▸ Work required
Go through the records and report each line holding the string "scoped".

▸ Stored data
▼

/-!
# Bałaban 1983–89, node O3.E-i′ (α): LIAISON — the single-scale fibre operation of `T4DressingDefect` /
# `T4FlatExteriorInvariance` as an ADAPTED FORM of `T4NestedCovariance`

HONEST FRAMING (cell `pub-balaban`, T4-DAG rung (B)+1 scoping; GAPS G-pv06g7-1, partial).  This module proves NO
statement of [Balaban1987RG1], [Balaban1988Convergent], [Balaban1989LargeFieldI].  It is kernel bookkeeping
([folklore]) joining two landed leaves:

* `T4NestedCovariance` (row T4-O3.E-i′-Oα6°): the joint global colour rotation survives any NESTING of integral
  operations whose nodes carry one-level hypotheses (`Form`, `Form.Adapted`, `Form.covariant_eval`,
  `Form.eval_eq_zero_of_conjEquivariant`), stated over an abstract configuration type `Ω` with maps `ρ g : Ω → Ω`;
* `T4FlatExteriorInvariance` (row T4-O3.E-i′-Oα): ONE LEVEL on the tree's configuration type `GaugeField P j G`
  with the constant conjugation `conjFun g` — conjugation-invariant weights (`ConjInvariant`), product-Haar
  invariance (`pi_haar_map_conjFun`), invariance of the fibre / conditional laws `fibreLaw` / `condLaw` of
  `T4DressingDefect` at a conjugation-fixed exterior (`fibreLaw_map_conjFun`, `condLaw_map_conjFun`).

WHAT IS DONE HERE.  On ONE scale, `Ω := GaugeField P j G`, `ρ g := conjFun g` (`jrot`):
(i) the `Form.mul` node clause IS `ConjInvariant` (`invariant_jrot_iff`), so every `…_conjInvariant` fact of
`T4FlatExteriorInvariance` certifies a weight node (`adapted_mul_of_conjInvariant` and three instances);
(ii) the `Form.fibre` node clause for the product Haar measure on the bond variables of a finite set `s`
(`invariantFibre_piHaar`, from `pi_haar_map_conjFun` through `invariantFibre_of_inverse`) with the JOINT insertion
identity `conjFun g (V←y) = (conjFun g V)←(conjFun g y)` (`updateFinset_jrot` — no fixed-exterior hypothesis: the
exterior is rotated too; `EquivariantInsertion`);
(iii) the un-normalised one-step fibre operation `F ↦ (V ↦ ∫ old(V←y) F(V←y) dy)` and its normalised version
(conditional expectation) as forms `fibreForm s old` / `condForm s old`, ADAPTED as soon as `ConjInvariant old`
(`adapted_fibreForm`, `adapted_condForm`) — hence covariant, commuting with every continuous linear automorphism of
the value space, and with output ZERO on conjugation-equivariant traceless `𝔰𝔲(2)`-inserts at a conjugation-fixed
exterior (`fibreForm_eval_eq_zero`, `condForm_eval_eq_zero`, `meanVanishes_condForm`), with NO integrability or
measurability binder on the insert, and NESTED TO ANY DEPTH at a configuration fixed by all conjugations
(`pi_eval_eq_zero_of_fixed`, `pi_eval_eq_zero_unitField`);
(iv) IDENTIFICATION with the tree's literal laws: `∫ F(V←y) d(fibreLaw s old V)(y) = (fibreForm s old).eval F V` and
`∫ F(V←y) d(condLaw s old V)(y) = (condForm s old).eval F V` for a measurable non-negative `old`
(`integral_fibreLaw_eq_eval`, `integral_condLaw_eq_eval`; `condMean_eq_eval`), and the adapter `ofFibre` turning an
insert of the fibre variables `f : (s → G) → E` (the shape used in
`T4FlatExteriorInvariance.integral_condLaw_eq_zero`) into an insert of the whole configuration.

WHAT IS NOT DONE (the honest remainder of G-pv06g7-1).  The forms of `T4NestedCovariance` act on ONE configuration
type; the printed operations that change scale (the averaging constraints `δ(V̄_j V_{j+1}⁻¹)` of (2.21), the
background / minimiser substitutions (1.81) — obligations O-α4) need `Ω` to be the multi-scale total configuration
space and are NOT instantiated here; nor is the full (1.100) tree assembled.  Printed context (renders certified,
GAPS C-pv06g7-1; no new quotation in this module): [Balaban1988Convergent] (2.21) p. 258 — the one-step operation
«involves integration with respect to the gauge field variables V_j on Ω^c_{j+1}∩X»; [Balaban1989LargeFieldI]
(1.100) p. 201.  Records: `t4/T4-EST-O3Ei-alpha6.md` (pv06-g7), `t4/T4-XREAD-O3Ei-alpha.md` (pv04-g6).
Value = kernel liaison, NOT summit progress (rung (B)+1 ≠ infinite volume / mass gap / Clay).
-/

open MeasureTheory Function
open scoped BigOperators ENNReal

▲
▼

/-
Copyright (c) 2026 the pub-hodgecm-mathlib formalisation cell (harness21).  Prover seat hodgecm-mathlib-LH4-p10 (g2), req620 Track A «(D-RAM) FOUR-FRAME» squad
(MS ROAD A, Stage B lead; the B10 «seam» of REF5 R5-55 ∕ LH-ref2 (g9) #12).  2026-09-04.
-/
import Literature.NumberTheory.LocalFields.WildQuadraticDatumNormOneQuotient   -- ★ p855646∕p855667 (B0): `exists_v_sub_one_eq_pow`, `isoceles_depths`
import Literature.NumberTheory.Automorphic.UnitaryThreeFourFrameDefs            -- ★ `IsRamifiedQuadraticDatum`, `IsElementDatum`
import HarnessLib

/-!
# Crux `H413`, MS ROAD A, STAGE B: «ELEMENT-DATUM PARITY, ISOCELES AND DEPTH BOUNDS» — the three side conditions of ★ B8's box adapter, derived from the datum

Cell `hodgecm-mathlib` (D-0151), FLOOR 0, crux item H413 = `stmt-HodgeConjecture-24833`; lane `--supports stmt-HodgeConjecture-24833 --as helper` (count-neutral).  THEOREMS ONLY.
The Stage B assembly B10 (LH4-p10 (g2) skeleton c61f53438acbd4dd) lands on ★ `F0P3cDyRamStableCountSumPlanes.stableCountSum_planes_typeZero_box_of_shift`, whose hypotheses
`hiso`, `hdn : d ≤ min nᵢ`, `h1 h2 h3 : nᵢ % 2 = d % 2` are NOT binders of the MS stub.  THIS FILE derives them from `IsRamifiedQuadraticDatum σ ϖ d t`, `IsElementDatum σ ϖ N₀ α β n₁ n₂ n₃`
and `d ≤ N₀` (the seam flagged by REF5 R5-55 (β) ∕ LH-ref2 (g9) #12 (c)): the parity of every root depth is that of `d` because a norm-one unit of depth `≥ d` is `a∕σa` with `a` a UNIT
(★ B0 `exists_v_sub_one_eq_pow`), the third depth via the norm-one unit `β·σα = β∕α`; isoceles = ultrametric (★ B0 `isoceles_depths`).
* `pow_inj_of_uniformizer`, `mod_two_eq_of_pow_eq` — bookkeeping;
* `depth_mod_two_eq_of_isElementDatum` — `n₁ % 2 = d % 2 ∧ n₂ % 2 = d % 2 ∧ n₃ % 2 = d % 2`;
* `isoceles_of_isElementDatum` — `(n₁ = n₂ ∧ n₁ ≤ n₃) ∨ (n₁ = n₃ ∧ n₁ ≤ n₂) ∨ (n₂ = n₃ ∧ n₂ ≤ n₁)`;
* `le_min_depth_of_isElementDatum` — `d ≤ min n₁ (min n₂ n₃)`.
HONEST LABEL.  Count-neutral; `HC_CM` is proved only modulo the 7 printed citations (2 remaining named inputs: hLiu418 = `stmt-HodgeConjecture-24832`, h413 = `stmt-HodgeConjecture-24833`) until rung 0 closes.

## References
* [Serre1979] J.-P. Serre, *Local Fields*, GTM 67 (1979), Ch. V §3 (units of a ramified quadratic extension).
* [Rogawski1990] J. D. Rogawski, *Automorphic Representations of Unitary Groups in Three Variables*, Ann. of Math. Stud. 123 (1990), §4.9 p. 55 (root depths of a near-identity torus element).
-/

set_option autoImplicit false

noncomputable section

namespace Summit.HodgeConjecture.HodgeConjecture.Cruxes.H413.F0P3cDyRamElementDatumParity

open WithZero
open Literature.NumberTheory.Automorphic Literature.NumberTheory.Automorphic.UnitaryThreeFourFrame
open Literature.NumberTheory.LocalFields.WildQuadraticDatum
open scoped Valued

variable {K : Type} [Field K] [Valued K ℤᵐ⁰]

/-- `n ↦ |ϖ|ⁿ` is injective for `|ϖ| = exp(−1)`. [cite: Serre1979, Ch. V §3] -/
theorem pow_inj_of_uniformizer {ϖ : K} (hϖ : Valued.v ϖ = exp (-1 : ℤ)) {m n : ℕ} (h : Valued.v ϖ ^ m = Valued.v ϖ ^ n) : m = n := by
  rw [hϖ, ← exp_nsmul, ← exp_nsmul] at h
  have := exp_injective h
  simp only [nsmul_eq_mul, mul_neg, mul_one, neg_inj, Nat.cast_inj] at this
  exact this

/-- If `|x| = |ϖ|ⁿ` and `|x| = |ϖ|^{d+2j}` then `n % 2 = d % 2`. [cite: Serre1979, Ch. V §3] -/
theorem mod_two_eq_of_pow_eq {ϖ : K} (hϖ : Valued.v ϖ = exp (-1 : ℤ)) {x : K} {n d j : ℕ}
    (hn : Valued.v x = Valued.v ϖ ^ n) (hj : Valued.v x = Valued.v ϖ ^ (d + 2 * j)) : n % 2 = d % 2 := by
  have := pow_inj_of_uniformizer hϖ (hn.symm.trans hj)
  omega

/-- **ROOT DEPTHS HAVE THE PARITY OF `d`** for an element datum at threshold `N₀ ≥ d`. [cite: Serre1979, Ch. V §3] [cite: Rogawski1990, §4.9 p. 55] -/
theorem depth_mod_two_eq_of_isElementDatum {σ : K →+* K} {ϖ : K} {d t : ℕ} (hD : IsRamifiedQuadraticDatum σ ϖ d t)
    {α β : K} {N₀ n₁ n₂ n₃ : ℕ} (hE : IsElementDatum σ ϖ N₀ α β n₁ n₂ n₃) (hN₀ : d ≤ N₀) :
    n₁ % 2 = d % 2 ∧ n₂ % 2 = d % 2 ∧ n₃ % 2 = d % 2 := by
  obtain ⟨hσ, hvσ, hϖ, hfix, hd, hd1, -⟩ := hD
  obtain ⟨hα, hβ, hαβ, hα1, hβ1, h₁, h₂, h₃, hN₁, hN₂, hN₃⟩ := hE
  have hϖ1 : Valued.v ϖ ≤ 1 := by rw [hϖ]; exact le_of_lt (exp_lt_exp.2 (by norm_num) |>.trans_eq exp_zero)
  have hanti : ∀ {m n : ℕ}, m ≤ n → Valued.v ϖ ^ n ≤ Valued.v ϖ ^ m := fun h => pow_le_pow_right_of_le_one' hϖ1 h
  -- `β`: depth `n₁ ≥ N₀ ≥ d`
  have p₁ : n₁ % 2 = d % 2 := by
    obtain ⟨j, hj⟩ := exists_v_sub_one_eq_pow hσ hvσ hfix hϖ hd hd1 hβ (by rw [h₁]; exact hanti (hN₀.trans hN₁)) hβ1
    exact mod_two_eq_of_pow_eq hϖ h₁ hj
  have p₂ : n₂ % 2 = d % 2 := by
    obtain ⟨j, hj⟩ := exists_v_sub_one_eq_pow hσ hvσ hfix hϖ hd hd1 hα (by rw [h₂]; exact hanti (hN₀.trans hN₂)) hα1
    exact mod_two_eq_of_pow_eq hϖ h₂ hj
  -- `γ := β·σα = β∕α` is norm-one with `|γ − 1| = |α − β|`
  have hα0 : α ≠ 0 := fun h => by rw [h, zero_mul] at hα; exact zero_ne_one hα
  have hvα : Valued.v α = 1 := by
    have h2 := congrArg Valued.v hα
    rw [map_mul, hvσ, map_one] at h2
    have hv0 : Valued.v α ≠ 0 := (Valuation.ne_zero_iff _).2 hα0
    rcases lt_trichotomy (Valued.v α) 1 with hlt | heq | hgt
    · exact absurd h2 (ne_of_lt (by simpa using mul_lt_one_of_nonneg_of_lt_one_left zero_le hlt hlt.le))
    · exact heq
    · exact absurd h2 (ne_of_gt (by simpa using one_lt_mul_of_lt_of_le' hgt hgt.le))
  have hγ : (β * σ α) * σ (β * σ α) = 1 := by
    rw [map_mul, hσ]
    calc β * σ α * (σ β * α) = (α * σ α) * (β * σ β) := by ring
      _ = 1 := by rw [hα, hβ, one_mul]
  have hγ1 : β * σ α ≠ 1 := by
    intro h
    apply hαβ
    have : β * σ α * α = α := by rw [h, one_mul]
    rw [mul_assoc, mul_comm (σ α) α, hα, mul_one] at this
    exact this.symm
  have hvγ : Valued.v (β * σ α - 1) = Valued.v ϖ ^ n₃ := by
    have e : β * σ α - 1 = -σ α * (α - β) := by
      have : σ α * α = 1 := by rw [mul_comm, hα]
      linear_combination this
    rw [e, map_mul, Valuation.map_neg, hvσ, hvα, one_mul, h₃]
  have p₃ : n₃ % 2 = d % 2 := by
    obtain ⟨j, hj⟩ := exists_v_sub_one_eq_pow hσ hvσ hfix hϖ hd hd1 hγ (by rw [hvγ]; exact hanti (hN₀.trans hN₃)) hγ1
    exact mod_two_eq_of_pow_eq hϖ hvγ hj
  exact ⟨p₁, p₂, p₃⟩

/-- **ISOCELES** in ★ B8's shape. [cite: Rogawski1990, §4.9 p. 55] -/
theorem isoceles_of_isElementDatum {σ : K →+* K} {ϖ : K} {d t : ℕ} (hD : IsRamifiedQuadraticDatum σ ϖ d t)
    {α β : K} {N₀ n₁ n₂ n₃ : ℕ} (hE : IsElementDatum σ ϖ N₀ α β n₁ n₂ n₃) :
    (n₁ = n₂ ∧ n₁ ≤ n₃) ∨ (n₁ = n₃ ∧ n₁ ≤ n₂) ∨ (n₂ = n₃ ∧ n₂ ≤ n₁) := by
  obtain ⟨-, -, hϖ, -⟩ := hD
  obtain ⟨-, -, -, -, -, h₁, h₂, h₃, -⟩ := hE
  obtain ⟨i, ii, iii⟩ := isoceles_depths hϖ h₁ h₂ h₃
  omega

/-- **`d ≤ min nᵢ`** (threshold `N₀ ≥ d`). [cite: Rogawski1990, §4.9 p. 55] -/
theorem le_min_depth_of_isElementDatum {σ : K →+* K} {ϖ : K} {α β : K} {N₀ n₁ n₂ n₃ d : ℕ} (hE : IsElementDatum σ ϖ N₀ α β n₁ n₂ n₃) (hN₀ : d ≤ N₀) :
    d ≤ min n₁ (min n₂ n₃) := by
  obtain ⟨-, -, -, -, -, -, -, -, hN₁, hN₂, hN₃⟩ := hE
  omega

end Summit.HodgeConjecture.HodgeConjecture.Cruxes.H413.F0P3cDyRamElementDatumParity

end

▲

▸ Solved problem
open scoped BigOperators ENNReal
open scoped Valued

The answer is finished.